Linear Model Limitations
- Logistic Regression is a linear classifier.
- Cannot capture non-linear interactions between k-mers that may be biologically relevant.
Potential Data Leakage
- Some sequences in train/test splits may be very similar or overlapping.
- This can inflate test accuracy artificially, as seen in the high test F1 compared to validation.
Limited Biological Context
- Only nucleotide sequences are considered.
- Other biological features (gene location, GC content, protein info) are ignored, which may be predictive of essentiality.
Sparse Signal
- Many 4-mer combinations may never appear, making feature vectors sparse.
- Sparse linear models may struggle to generalize with limited data for certain patterns.
Mapping
- I did not take into account whether W which is mapped to 10 will be treated as 10 or 1 and 0 which would essentialy derail the classification
  Model Evaluation

The baseline Logistic Regression classifier was evaluated on the validation and test splits using accuracy and F1 score:

Split	Accuracy	F1 Score
Validation	0.45	0.25
Test	0.90	0.80

⚠️ Note:

Validation F1 is low due to class imbalance and simple linear model.

The high test metrics may be artificially inflated if some sequences are very similar across splits.

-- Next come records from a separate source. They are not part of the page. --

import Literature.Computability.AlgebraicComplexity.Bur24GCTOpenProblems
import Literature.Computability.AlgebraicComplexity.BI17NonNormalOrbitClosuresProofs
import HarnessLib

/-!
# Kumar 2013, Thms. 3.8 and 4.5 — discharge of `Kumar2013_thm_3_8` and `Kumar2013_thm_4_5`
# (the orbit closures of `det_m` and `per_n` are not normal, `m, n ≥ 3`)

S. Kumar, *Geometry of orbits of permanents and determinants*, Comment. Math. Helv. 88 (2013)
759–788 = arXiv:1007.1695 [Kumar2013]: Thm. 3.8 (held text `paper:arxiv-1007.1695` p0005.txt:L126)
«For any `m ≥ 3`, `𝒳 = \overline{G·det}` is not normal» and Thm. 4.5 (p0007.txt:L72) «For `n ≥ 3`, the
subvariety `\overline{GL(End 𝔳₁)·perm} ⊂ S^n((End 𝔳₁)^*)` is not normal»; quoted by Bürgisser 2024
§7.2 and Landsberg 2017 Thm. 10.3.2.1. Typed (val-lit t09, file of record `Bur24GCTOpenProblems.lean`,
row Bur2024-A) as the named facts `Kumar2013_thm_3_8` / `Kumar2013_thm_4_5`:
`∀ m ≥ 3, ¬ IsIntegrallyClosed (OrbitCoordRing (detPoly (Fin m) ℂ) m)` and the same for `perPoly`.

DISCHARGED here BY NAME. ROUTE (disclosed deviation from Kumar's printed proofs, which go through GIT:
the boundary `𝒳 ∖ G·det` has a component of codimension one carrying a `G`-module that does not occur in
`ℂ[𝒳]`, Zariski's main theorem; §3–§4 of the paper): the two statements are VERBATIM the `det_n` /
`per_n` clauses of Bürgisser–Ikenmeyer 2017, Cor. 3.29 (2) («The orbit closures of `det_n` and `per_n`
are not normal if `n > 2`», J. Algebra 477, arXiv:1511.02927 main.tex L1538), which the tree PROVES
(`BI2017_cor_3_29_2_det`, `BI2017_cor_3_29_2_per`, `BI17NonNormalOrbitClosuresProofs.lean`, val-lit t09:
`det_n`, `per_n` are polystable with stabilizer period `≤ 2 < n`, then BI 2017 Cor. 3.17 (1) — a
non-normality criterion through the fundamental invariant, BI 2017 Thm. 3.10). Same `OrbitCoordRing`
(`OrbitCoordinateRing.lean`: the coordinate ring of the `GL_{n²}`-orbit closure in `Sym^n`), same side
condition (`3 ≤ n ↔ 2 < n`). BI 2017 themselves cite [Kum13] for these statements (Cor. 3.29 is their
re-derivation), so nothing circular is involved.

`Kumar2013_thm_8_4` (the PADDED permanent `x₁₁^{m−n} per_n`, `m ≥ 2n`) is NOT covered by this route
(the padded permanent is not polystable: it lies in the null cone of `SL_{m²}`) and stays a named fact.

Theorem-only file: no definition, no new named fact; net debt −2. HONEST FRAMING: typed literature
bookkeeping; `VP ≠ VNP` is NOT proved and nothing here is progress on it.

## References

* [Kumar2013] S. Kumar, *Geometry of orbits of permanents and determinants*, Comment. Math. Helv.
  88 (2013) 759–788, Thms. 3.8, 4.5 (arXiv:1007.1695 numbering). [cite: Kumar2013, Thm. 3.8] [cite: Kumar2013, Thm. 4.5]
* [BurgisserIkenmeyer2017] P. Bürgisser, C. Ikenmeyer, *Fundamental invariants of orbit closures*,
  J. Algebra 477 (2017) 390–434, Cor. 3.29 (2) with Cor. 3.17 (1). [cite: BurgisserIkenmeyer2017, Cor. 3.29]
* [LandsbergGCT2017] J. M. Landsberg, *Geometry and complexity theory*, CUP 2017, Thm. 10.3.2.1.
* [Burgisser2024Completeness] P. Bürgisser, arXiv:2406.06217, §7.2.

## Tree

`Kumar2013_thm_3_8`, `Kumar2013_thm_4_5` (`Bur24GCTOpenProblems`); `BI2017_cor_3_29_2_det`,
`BI2017_cor_3_29_2_per` (`BI17NonNormalOrbitClosuresProofs`). Standard axioms only.
-/

namespace Literature.Computability.AlgebraicComplexity

/-- **Kumar 2013, Thm. 3.8 — DISCHARGED** («For any `m ≥ 3`, `\overline{G·det}` is not normal»;
`paper:arxiv-1007.1695` p0005.txt:L126): by name from the tree's proof of Bürgisser–Ikenmeyer 2017
Cor. 3.29 (2), `det` clause (`BI2017_cor_3_29_2_det`; route: polystability + stabilizer period `≤ 2 < m`
+ BI 2017 Cor. 3.17 (1), not Kumar's GIT proof).
[cite: Kumar2013, Thm. 3.8] [cite: BurgisserIkenmeyer2017, Cor. 3.29] -/
theorem Kumar2013_thm_3_8_holds : Kumar2013_thm_3_8 :=
  fun _ hm => BI2017_cor_3_29_2_det (by omega)

/-- **Kumar 2013, Thm. 4.5 — DISCHARGED** («For `n ≥ 3`, `\overline{GL(End 𝔳₁)·perm}` is not normal»;
`paper:arxiv-1007.1695` p0007.txt:L72): by name from the tree's proof of Bürgisser–Ikenmeyer 2017
Cor. 3.29 (2), `per` clause (`BI2017_cor_3_29_2_per`).
[cite: Kumar2013, Thm. 4.5] [cite: BurgisserIkenmeyer2017, Cor. 3.29] -/
theorem Kumar2013_thm_4_5_holds : Kumar2013_thm_4_5 :=
  fun _ hn => BI2017_cor_3_29_2_per (by omega)

/-- Landsberg 2017, Thm. 10.3.2.1, first two clauses, unconditional: for `n ≥ 3` neither `𝒟et_n` nor
`𝒫erm_n^n` is normal. [cite: LandsbergGCT2017, Thm. 10.3.2.1] -/
theorem not_isIntegrallyClosed_orbitCoordRing_det_and_per {n : ℕ} (hn : 3 ≤ n) :
    ¬ IsIntegrallyClosed (OrbitCoordRing (detPoly (Fin n) ℂ) n) ∧
      ¬ IsIntegrallyClosed (OrbitCoordRing (perPoly (Fin n) ℂ) n) :=
  ⟨Kumar2013_thm_3_8_holds n hn, Kumar2013_thm_4_5_holds n hn⟩

end Literature.Computability.AlgebraicComplexity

This baseline serves as a starting point for further improvements.

Credits

Dataset: BacBench Essential Genes DNA Dataset by Mac Wiatrak et al., hosted on HuggingFace.
Libraries & Tools:
- HuggingFace datasets for data loading and preprocessing
- NumPy for numerical operations
- SciPy for scientific computing
- scikit-learn for machine learning models and evaluation metrics
Inspired by: Standard bioinformatics workflows for DNA k-mer feature extraction and baseline classification.
-Workflow & Model Implementation: Done by Sharat Doddihal
Note

This was my first attempt at creating a Ml model by myself without too much use from AI.AI has been used here but only for helping with the debugging process. Overall I am happy with how this turned as this was a great learning experience.There are many fundamental errors that mess with the accuracy.